New coach has Utes excelling on uneven bars

Published: Friday, March 3 2006 11:48 a.m. MST

He is still the new guy on the coaching staff, so Jeff Graba is a little careful what he says. But for the past two weeks, his event — the uneven bars — has been the University of Utah's gymnastics team's highest-ranked discipline.

Utah's bars team rates No. 2 this week, just behind Georgia, which is Utah's opponent in the Huntsman Center on Monday at 7 p.m.

Georgia is the defending NCAA champion and ranks No. 1 as a team, with Utah No. 3, and Georgia's bars team has the top Regional Qualifying Score of 49.325. Utah's RQS is 49.215.

In other events, the Utes rank third (vault, coach Greg Marsden's event), fifth (beam, associate coach Megan Marsden's event) and ninth (floor, a collaborative event).

"We do have a game amongst the coaches," Graba said.

Coaches are always competitive with each other, in a good-natured way. The Marsdens often playfully note when their events did best in meets.

Each of the events has ranked highly. Right now, bars is on top.

"It is nice to needle Greg on that once in a while," Graba said. "It makes it a little bit fun. But in the end, it's a whole team effort. Until the whole team hits, it's fun, but it really doesn't matter if bars are really good."

Graba was hired last May after long-time bars coach Aki Hummel went into private business. Graba spent the past two seasons on Ray Corn's staff at Utah State after running his own club gym with his twin brother in Minnesota.

Being new has both helped and hurt.

Senior Gabi Onodi seems to have responded and upgraded her bars routine enough that she is at least Monday's alternate — depending on whether Utah's best bar-worker, junior Nicolle Ford, can compete after dislocating her right index finger in a workout last Sunday.

Onodi has never been in the bars mix until now.

Graba says it's all her doing, but he concedes, "I'm new enough that maybe I don't know her limitations as well."

He was able to get her to try a release move that would give her enough scoring power to compete. Hummel also tried, but this year, Onodi chose to work on it.

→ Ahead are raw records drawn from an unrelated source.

import Literature.MathematicalPhysics.QuantumFieldTheory.Balaban1983to89.B9Thm310TransposedCommutatorBForms
import Literature.MathematicalPhysics.QuantumFieldTheory.Balaban1983to89.B9Thm310CommutatorDataOfPlaquettes
import Literature.MathematicalPhysics.QuantumFieldTheory.Balaban1983to89.B9Thm37TransposedCommutator

/-!
# `Balaban1983to89.B9Thm310TransposedCommutatorB` — T. Bałaban, *Propagators for lattice gauge theories in a background field*, Commun. Math. Phys.
# **99** (1985) 389–434 [Balaban1985BackgroundPropagators], Sect. C pp. 409, 413–415: THE TRANSPOSED (3.89) OF THE BOND SECTOR — the commutator term
# `h_□·G_□(U)·K(h_□)(U)` of the transposed expansion (3.105), `(Σ_□h_□G_□h_□)Δ_a = 1 − V`, bounded POINTWISE OVER THE INVARIANT CLASS by `O(M⁻¹)B₀e^{−δd}`
# for any bond cube letter `G_□ = O` whose (3.42)₁,₃ entries are displayed (sub-row G-B9-LETTERS, module M5.7, PLAN item 5 «hV» family 1, file T2 = sizes;
# the bond-sector twin of p21's `B9Thm37TransposedCommutator` §2–§5)

statement-level skeleton of published theorems with citation tags; proofs where landed; nothing here is a claim about the Yang–Mills mass gap

PDF held: `paper:balaban1985-cmp99-background-propagators` (journal page = PDF page + 388); pp. 396–399, 404, 409–410, 413–415 read from the held text layer;
[4] = [Balaban1984PropagatorsII] pp. 224, 230–235, 247.

THE PRINT.  p. 409 (3.89) *«|(K(h_□)G′_□h_□λ)(x)| ≦ O(M⁻¹)e^{−δ₀(Lʲη)⁻¹|y−y′|}|λ|»* (x ∈ Δ(y), supp λ ⊂ Δ(y′), y, y′ ∈ □ ∈ 𝒟_j; the cell's composite constant
`O(1)(M⁻¹ + e^{−δ₀M})B₀e^{−δ₀d(y,y′)}` used below is our reading of (3.89) with explicit constants, not print's display), *«It is exactly the bound (2.44) of [4]»*; p. 414 *«The operator K(h_□)G_□h_□
satisfies the inequality (3.89), hence it is small»*, l. 1–3 *«first order differential operators with coefficients determined by derivatives of the function h.
They are of the order O(M⁻¹), or O(M⁻²), if considered on a proper scale. The operator Δ′ is small and local by (3.10), hence the commutator [Δ′, h] gives the
factor O(M⁻¹) too»*; p. 415 *«we use again the flexibility of these expansions»*; Thm 3.3 p. 399 with (3.42) p. 397 (first and third members `|G(U)|`,
`|G(U)∇*_U|`); (3.35) p. 396 (*«|∇^η A| < O(1)Mα₀(Lʲη)⁻² on □»*) and (3.69) p. 404 (plaquette variables close to `1` at the level of the cube); [4] (2.44) p. 230,
(2.51)–(2.52) p. 232 *«λ = Σ_{y′}Δ(y′)λ»*, Lemma 2.1 (2.61) p. 234, p. 235 (the window of `□⁺`), p. 247 *«|∂h_□| ≤ O(1)(MLʲη)⁻¹, |Δh_□| ≤ O(1)(MLʲη)⁻²»*.

WHY THIS FILE (cell context).  M5.7's right entry (3.42)₃ for def-Y's `G(U)` displays the scale-weighted majorant `hV` of the transposed remainder, whose first
family is `−Σ_□h_□G_□K(h_□)`.  File T1 (`B9Thm310TransposedCommutatorBForms.KhBY_apply_transposed`) wrote `K(h)Λ` as `Σ ∇*_{U,μ}(explicit) + Σ (explicit
zeroth order) + [h,Δ′₂]Λ + [h,Q*aQ]Λ`.  This file sizes every term against the cube letter's (3.42)₁ (`h342₀`) and (3.42)₃ (`h342₂`) entries over the class: the
`∇*`-inputs through `O∇*_{U,μ}` after the input-side block split of [4] (2.51)–(2.52) (the inputs live two lattice steps off `supp Λ`), at the cost
`ℓ(y)·|c_f|·|∂h_□| = L^{lev}·|∂h_□| ≤ (5∕8)C1F∕M_h` («O(M⁻¹)», uniformly in the cube's level, since the output carries `h_□`); the zeroth-order terms through
`O` itself, their second differences `ℓ(y)²c_f²|∂²h_□| ≤ (5∕8)²C2∕M_h²` («O(M⁻²)») and their plaquette factors READ OFF ONE level-weighted datum
`‖U(∂p) − 1‖ ≤ δ̂·(L^{lev p₀})⁻²` (E′₅; the input plaquettes sit in the window `lev ≥ j − 3` because a difference of `h_□` is non-zero next to them, so
`ℓ(y)²c_f²·(L^{lev})⁻² ≤ L⁸`); `[h,Δ′₂]Λ` by E′₁-loc's `norm_cutCommR_curv2Y_hTY_apply_le_loc`; `[h,Q*aQ]Λ` by D′₃a's `norm_cutCommR_QsY_aY_QY_hTY_apply_le` with
the weight band ([4] (2.16)) and E′₂b's column sum `Σ_y|Q*(b,y)| ≤ 2(L^{d+1})^{−lev b}`, split over the indices within `2L+4` of the input block.
★★ `norm_hTY_O_KhBY_apply_le`: `‖h_□(b₋)·(O K(h_□)(U)Λ)(b)‖ ≤ θ_Tᴮ·e^{−δd(y,y′)}·|J|`, every term of `θ_Tᴮ` carrying `M_h⁻¹` or `M_h⁻²`, and depending on
`d, L, B₀, b₁, δ, δ̂` and the two neighbourhood counts only.  Nothing of (3.42) for the cube letter, of Thm 3.10 ∕ 3.3, of the counts ([4] (2.61)) is
asserted: displayed or cited by name; file T3 feeds M5.7's `hV`.  Nothing continuum ∕ OS ∕ mass gap ∕ Clay; YM mass gap NOT proved by any of this (Track A
conditional rung).  `--supports stmt-QuantumFields-19200`.  Net new unproved facts: 0 (theorems only).
-/

noncomputable section

namespace Literature.MathematicalPhysics.QuantumFieldTheory.Balaban1983to89.B9Thm310TransposedCommutatorB

open Node00
open B9Thm310TransposedCommutatorBForms
open B9Thm37CubeCoverCommutators (cutMulY cutMulY_apply hTY hTY_apply)
open B9Thm37CubeCoverCommutatorSizes (side_conditions four_le_P' abs_hTY_shiftY_sub_le abs_hTY_shiftY_symm_sub_le)
open B9Thm37CubeCoverCommutatorSizesGrad (C1F_div_bigSide_eq C2F_div_bigSide_sq_eq)
open B9Thm37CommutatorBound389 (norm_cutMulY_le_of_le lev_le_succ_of_touch lev_le_succ_of_touch' torusSupNorm_sub_shiftY_le_one geo9K_dist_eq geo9K_len_eq
  levY_eq_lvl_of_blkOf_eq blkOf_fst_fst)
open B9Thm37CutoffGradTerms (mem_QT_and_lev_of_near torusSupNorm_sub_self_le_one len_eq_pow_mul_eta)
open B9Thm37TransposedCommutator (lvl_ge_of_mem_QT abs_hTY_second_diff_le)
open B9Eq3104CutoffCommutators
open B9Eq3104CommutatorGradFormDD (shiftY_symm_shiftY_comm shiftY_shiftY_symm shiftY_symm_shiftY)
open B9Eq3104CommutatorSizesDD (abs_hTY_mixed_le C2X_div_bigSide_sq_eq)
open B9Eq3104CommutatorSizesCurl (jIns norm_jIns_le)
open B9Eq3104CommutatorSizesLoc (norm_cutCommR_curv2Y_hTY_apply_le_loc)
open B9Eq3104CommutatorSizesAvg (norm_cutCommR_QsY_aY_QY_hTY_apply_le aY_apply)
open B9Eq3104CommutatorSupport (trLiftY_apply_eq_zero_of cutCommR_trLiftY_apply_eq_zero_of aY_apply_eq_zero_of cutCommR_curv2Y_apply_eq_zero_of touch_symm
  touch_src_edgeY dist_blkOf_le_one_of_touch' dist_bondT_triangle qwt_ne_zero_of_qsK_ne_zero qwt_ne_zero_of_qK_ne_zero levY_src_bounds_of_qwt_ne_zero
  dist_blkV1_beta_le_of_qwt_ne_zero levY_blkCornerY_beta)
open B9Thm310CommutatorBound389B (abs_le_supNorm_inr supNorm_inr_nonneg abs_cf_eq_of_eta pow_levY_le_abs_cf step_facts two_step_facts w_le_of_band b1_pos
  sum_abs_qsK_le)
open B9Thm310CommutatorBound389BLoc (inv_pow_sq_le_of_le_succ)
open B9Thm310CommutatorDataOfPlaquettes (hP_of_plaquettes hI_of_plaquettes hRe_of_bicontractive bicontr_holY norm_reHolY_sub_one_le)
open B9GradViaDivLettersAtPins (Jb Jb_apply)
open B6KLevelCensusIndexV1 (KIdx)
open B6Ineq2142KLevelV1 (β lvl qwt)
open B6GlobalChartV1 (PV blkV1)
open B4TorusKernel.MultiPeriod (torusSupNorm)
open B6Geom246MultiLevelBox (bset blkOf)
open B6Geom246MultiLevelTorus (bondT)
open B6MultiLevelBoxOperator (bigSide)
open B6Cover236MultiLevelBlocks (cubes)
open B6Partition118KLevelTorus (abs_hT_le_one)
open B6Partition118KLevelTorusCentral (QT)
open B6Partition118KLevelFineSizes (C1F C1F_nonneg)
open B6Partition118KLevelFineSecond (C2F C2F_nonneg)
open B6Partition118KLevelFineMixed (C2X C2X_bounds)
open B6Partition118KLevelTorusBinders (sLipT sLipT_nonneg)
open B6RandomWalk (Ineq261)
open B9Thm34Ext (toB6)
open B9GeoNormsKLevelV1 (geo9K geo9K_supNorm_nonneg)
open B9GeoLemma21KLevelV1 (geo9K_dist_triangle geo9K_dist_comm one_le_Mh one_le_P)
open Node00.OpsYNablaBridge (chartY shiftY_chartY shiftY_symm_chartY bondCompY bondCompY_apply cdS_apply)
open B9CoReadingCoords (cdsBₗ cdsBₗ_apply)
open B9Eq39Adjoint (R R_zero R_sub R_smul plaqU)
open B9Eq310Hermitian (norm_R_le)
open scoped Matrix

variable {𝔸 : Type} [NormedRing 𝔸] [NormedAlgebra ℂ 𝔸] [CompleteSpace 𝔸]
variable {d ℓ : ℕ} {hd : 1 ≤ d + 1} {hL : Odd (ℓ + 1) ∧ 1 < ℓ + 1} {b₀ b₁ : ℝ}
variable (i : KIdx d ℓ hd hL b₀ b₁)

/-! ## §1 The input-side block split of the bond sector ([4] (2.51)–(2.52)) and the neighbourhood count from (2.61) -/

section Split

variable {δ : ℝ}
import Literature.NumberTheory.EllipticCurves.PadicLogFiniteExtension
import HarnessLib

/-!
# The chart calculus and the logarithm `log_ω` do not depend on the choice of an EQUIVALENT
# valuation: `kernel`, `level`, `limitLog`, `padicLogPointFiniteExt` under `Valuation.IsEquiv`

Topic `NumberTheory/EllipticCurves`; namespace `Literature.NumberTheory.EllipticCurves.FormalGroupChart`
(the vocabulary of `FormalGroupChart`, `FormalGroupChartLevel`, `PadicLogFiniteExtension`).

## Why

The Literature logarithm `FormalGroupChart.padicLogPointFiniteExt w V p` of a point of a
`w`-integral Weierstrass equation over a valued field `(K, w : Valuation K ℝ≥0)` is consumed with
DIFFERENT but EQUIVALENT `ℝ≥0`-valued valuations on the same field: on the completion
`L_w = w.adicCompletion L` of a number field, Mathlib's norm `‖·‖` has base `N(w)`
(`instNormedFieldValuedAdicCompletion`), the cell `bsd-addord`'s K-port uses the re-normed
synonym with base `p` (so that `‖p‖ = p⁻¹` and `L_w` is a normed `ℚ_p`-algebra), and the cite fact
(S5b) `PAdicHodge.exists_smul_range_expStarCoord_iff_trace_log` binds an arbitrary `w` compatible
with the valuative relation (`[w.Compatible]`); any two of these are `Valuation.IsEquiv`
(`ValuativeRel.isEquiv` for compatible ones).  Since every notion of the chart calculus is defined
by INEQUALITIES between values of field elements, all of them are invariant under `IsEquiv`; this
file records that, so that a statement proved for one choice transfers verbatim to the others.

## What is here (for `h : w₁.IsEquiv w₂`, `w₁ w₂ : Valuation K ℝ≥0`)

* `integer_eq_of_isEquiv` (`𝒪_{w₁} = 𝒪_{w₂}`), `isIntegral_of_isEquiv` (integrality transfers);
* `mem_kernel_iff_of_isEquiv`, `kernel_eq_of_isEquiv` — `E₁` is the same subgroup;
* `level_eq_of_isEquiv` — `E⁽ᶜ⁾ = {P ∈ E₁ : |z P| ≤ |c|}` is the same for a threshold `|c|`, `c ∈ K`
  (in particular the level `E⁽ᵖ⁾` of the limit logarithm);
* `limitLog_eq_of_isEquiv` — the limit logarithm `ℓ_p` is the same FUNCTION (including its junk
  values: the defining predicate `|y − z(pʳQ)/pʳ| ≤ |p|^{r+1} = |p^{r+1}|` is `IsEquiv`-invariant);
* `padicLogPointFiniteExt_eq_of_isEquiv` — **`log_ω` is the same function** for equivalent
  valuations (same admissible multipliers `m`, same `ℓ_p`).

Everything is proved by unfolding the definitions; no named facts, no instances, no notation.

## Sources

* J. H. Silverman, *The Arithmetic of Elliptic Curves*, 2nd ed., GTM 106 (2009), VII.1–VII.2
  (the objects depend only on the valuation RING `R = {v(x) ≥ 0}`, i.e. on the place), IV.6.4.
* N. Bourbaki, *Commutative Algebra*, Ch. VI §3 no. 2 Prop. 3 (equivalent valuations = same
  valuation ring) — for the notion `Valuation.IsEquiv` (Mathlib `Valuation.isEquiv_iff_val_le_one`)
  [Bourbaki1989CommAlg].
-/

noncomputable section

open scoped Classical NNReal

namespace Literature.NumberTheory.EllipticCurves.FormalGroupChart

variable {K : Type*} [Field K] {w₁ w₂ : Valuation K ℝ≥0}

/-! ### The valuation ring and integrality -/

/-- Equivalent valuations have the same valuation ring `𝒪 = {x : |x| ≤ 1}` (Bourbaki, *Commutative
Algebra* VI §3 no. 2 Prop. 3; Mathlib `Valuation.isEquiv_iff_val_le_one`). [cite: Bourbaki1989CommAlg, Ch. VI §3 no. 2 Prop. 3] -/
theorem integer_eq_of_isEquiv (h : w₁.IsEquiv w₂) : w₁.integer = w₂.integer := by
  ext x
  exact h.le_one_iff_le_one

/-- Integrality of a Weierstrass equation transfers along an equivalence of valuations (same
valuation ring). [cite: SilvermanAEC2009, VII.1 (Weierstrass equations with coefficients in R, PDF p. 165)] -/
theorem isIntegral_of_isEquiv (h : w₁.IsEquiv w₂) (V : WeierstrassCurve K) [hV : V.IsIntegral w₁.integer] :
    V.IsIntegral w₂.integer :=
  isIntegral_integer_of_val_le_one
    (h.le_one_iff_le_one.mp val_a₁_le_one) (h.le_one_iff_le_one.mp val_a₂_le_one)
    (h.le_one_iff_le_one.mp val_a₃_le_one) (h.le_one_iff_le_one.mp val_a₄_le_one)
    (h.le_one_iff_le_one.mp val_a₆_le_one)

/-! ### The kernel of reduction and the levels -/

variable {V : WeierstrassCurve K} [hV₁ : V.IsIntegral w₁.integer] [hV₂ : V.IsIntegral w₂.integer]

/-- Membership in the kernel of reduction `E₁` (`|x(P)| > 1`) is the same for equivalent
valuations. [cite: SilvermanAEC2009, Prop. VII.2.2] -/
theorem mem_kernel_iff_of_isEquiv (h : w₁.IsEquiv w₂) {P : V.toAffine.Point} :
    P ∈ kernel w₁ V ↔ P ∈ kernel w₂ V := by
  constructor
  · intro hP x y hxy he
    exact h.one_lt_iff_one_lt.mp (hP he)
  · intro hP x y hxy he
    exact h.one_lt_iff_one_lt.mpr (hP he)

/-- **`E₁` is the same subgroup for equivalent valuations.** [cite: SilvermanAEC2009, Prop. VII.2.2] -/
theorem kernel_eq_of_isEquiv (h : w₁.IsEquiv w₂) : kernel w₁ V = kernel w₂ V := by
  ext P
  exact mem_kernel_iff_of_isEquiv h

/-- **The level `E⁽ᶜ⁾ = {P ∈ E₁ : |z(P)| ≤ |c|}` with a threshold `|c|`, `c ∈ K`, is the same
subgroup for equivalent valuations** — in particular the level `E⁽ᵖ⁾` (`c = p`) of the limit
logarithm. [cite: SilvermanAEC2009, Prop. IV.3.2(a) with Prop. VII.2.2] -/
theorem level_eq_of_isEquiv (h : w₁.IsEquiv w₂) (c : K) : level w₁ V (w₁ c) = level w₂ V (w₂ c) := by
  ext P
  rw [mem_level_iff, mem_level_iff, mem_kernel_iff_of_isEquiv h, h.le_iff_le]

/-! ### The limit logarithm and `log_ω` -/

omit hV₁ hV₂ in
/-- The defining predicate of `limitLog` — "`y` approximates `z(pʳ·Q)/pʳ` to within `|p|^{r+1}` for
every `r`" — is invariant under equivalence of valuations (`|p|^{r+1} = |p^{r+1}|`). [folklore] -/
private theorem limitLog_pred_iff_of_isEquiv (h : w₁.IsEquiv w₂) (p : ℕ) (Q : V.toAffine.Point) (y : K) :
    (∀ r : ℕ, w₁ (y - ((p ^ r) • Q).zCoord / (p : K) ^ r) ≤ w₁ (p : K) ^ (r + 1)) ↔
      ∀ r : ℕ, w₂ (y - ((p ^ r) • Q).zCoord / (p : K) ^ r) ≤ w₂ (p : K) ^ (r + 1) := by
  refine forall_congr' fun r => ?_
  rw [← map_pow, ← map_pow, h.le_iff_le]

omit hV₁ hV₂ in
/-- Auxiliary: a `dite` on `∃ y, P y` returning `Classical.choose` depends only on the predicate. [folklore] -/
private theorem dite_exists_choose_congr {P Q : K → Prop} (hPQ : P = Q) :
    (if hP : ∃ y, P y then Classical.choose hP else (0 : K)) =
      if hQ : ∃ y, Q y then Classical.choose hQ else 0 := by
  subst hPQ
  rfl

omit hV₁ hV₂ in
/-- **The limit logarithm `ℓ_p = limitLog` is the same function for equivalent valuations**
(including its junk values off the domain of convergence). [cite: SilvermanAEC2009, Thm. IV.6.4 with Prop. VII.2.2] -/
theorem limitLog_eq_of_isEquiv (h : w₁.IsEquiv w₂) (p : ℕ) : limitLog w₁ V p = limitLog w₂ V p := by
  funext Q
  have hP : (fun y : K => ∀ r : ℕ, w₁ (y - ((p ^ r) • Q).zCoord / (p : K) ^ r) ≤ w₁ (p : K) ^ (r + 1)) =
      fun y : K => ∀ r : ℕ, w₂ (y - ((p ^ r) • Q).zCoord / (p : K) ^ r) ≤ w₂ (p : K) ^ (r + 1) :=
    funext fun y => propext (limitLog_pred_iff_of_isEquiv h p Q y)
  unfold limitLog
  exact dite_exists_choose_congr hP

omit hV₁ hV₂ in
/-- Auxiliary: a `dite` on `∃ m, P m` evaluating a function at `Nat.find` depends only on the
predicate and the function (the `DecidablePred` instances are subsingletons). [folklore] -/
private theorem dite_exists_find_congr {P Q : ℕ → Prop} [DecidablePred P] [DecidablePred Q]
    (hPQ : P = Q) {f g : ℕ → K} (hfg : f = g) :
    (if hP : ∃ m, P m then f (Nat.find hP) else (0 : K)) =
      if hQ : ∃ m, Q m then g (Nat.find hQ) else 0 := by
  subst hPQ
  subst hfg
  congr!

/-- **`log_ω = padicLogPointFiniteExt` is the same function for equivalent valuations** (same
level `E⁽ᵖ⁾`, hence the same admissible multipliers `m` and the same least one `m₀`, and the same
`ℓ_p`): a statement about `log_ω` proved for one `ℝ≥0`-valued valuation of a place transfers
verbatim to any equivalent one (Mathlib's norm on `K_v`, a re-normed synonym, any `w` compatible
with the valuative relation). [cite: SilvermanAEC2009, Thm. IV.6.4 with Prop. VII.2.2] [cite: MazurTateTeitelbaum1986, §II] -/
theorem padicLogPointFiniteExt_eq_of_isEquiv (h : w₁.IsEquiv w₂) (p : ℕ) :
    padicLogPointFiniteExt w₁ V p = padicLogPointFiniteExt w₂ V p := by
  funext P
  have hlev : level w₁ V (w₁ (p : K)) = level w₂ V (w₂ (p : K)) := level_eq_of_isEquiv h (p : K)
  have hP : (fun m : ℕ => 0 < m ∧ m • P ∈ level w₁ V (w₁ (p : K))) =
      fun m : ℕ => 0 < m ∧ m • P ∈ level w₂ V (w₂ (p : K)) := by
    funext m
    rw [hlev]
  have hf : (fun m : ℕ => limitLog w₁ V p (m • P) / (m : K)) =
      fun m : ℕ => limitLog w₂ V p (m • P) / (m : K) := by
    funext m
    rw [limitLog_eq_of_isEquiv h p]
  unfold padicLogPointFiniteExt
  exact dite_exists_find_congr hP hf

/-- Pointwise form of `padicLogPointFiniteExt_eq_of_isEquiv`. [cite: SilvermanAEC2009, Thm. IV.6.4 with Prop. VII.2.2] -/
theorem padicLogPointFiniteExt_apply_eq_of_isEquiv (h : w₁.IsEquiv w₂) (p : ℕ) (P : V.toAffine.Point) :
    padicLogPointFiniteExt w₁ V p P = padicLogPointFiniteExt w₂ V p P := by
  rw [padicLogPointFiniteExt_eq_of_isEquiv h p]

end Literature.NumberTheory.EllipticCurves.FormalGroupChart

end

Graba's explanation is that, "I've seen seniors before that see the end of their career coming and they want to make sure they go out with a bang."

He also admits to some cajoling.

"There was a little bit of sweet talk just because we don't have a lot of depth" in that event, he said.

Being new also means Graba has to learn what works for each athlete. And that's essential in this first season of the new code of points, which calls for more difficult skills to give judges more ability to separate and reward those who show excellence.

"It's a lot" to deal with for Graba, "plus it's a lot for the girls because there's a lot of trust factor in gymnastics. Aki had a whole bunch of faith built up with a lot of these girls and you have to start from scratch. They need to be comfortable with you and you need to be comfortable with them.

"We're still finding little things that, if I'd have known that two months ago about these particular athletes, I might have been able to help them a little quicker. But there's always that — an idiosyncrasy, a drill, a way to spot them to help them.

"But I think we're well on our way."

The new code forces coaches and athletes in all events into big decisions. Some handle "D" and "E" skills, the most difficult, with ease. Others have to weigh the risk of doing "C" moves well but not being able to score highly with them or of doing "D" moves, on which they are less consistent.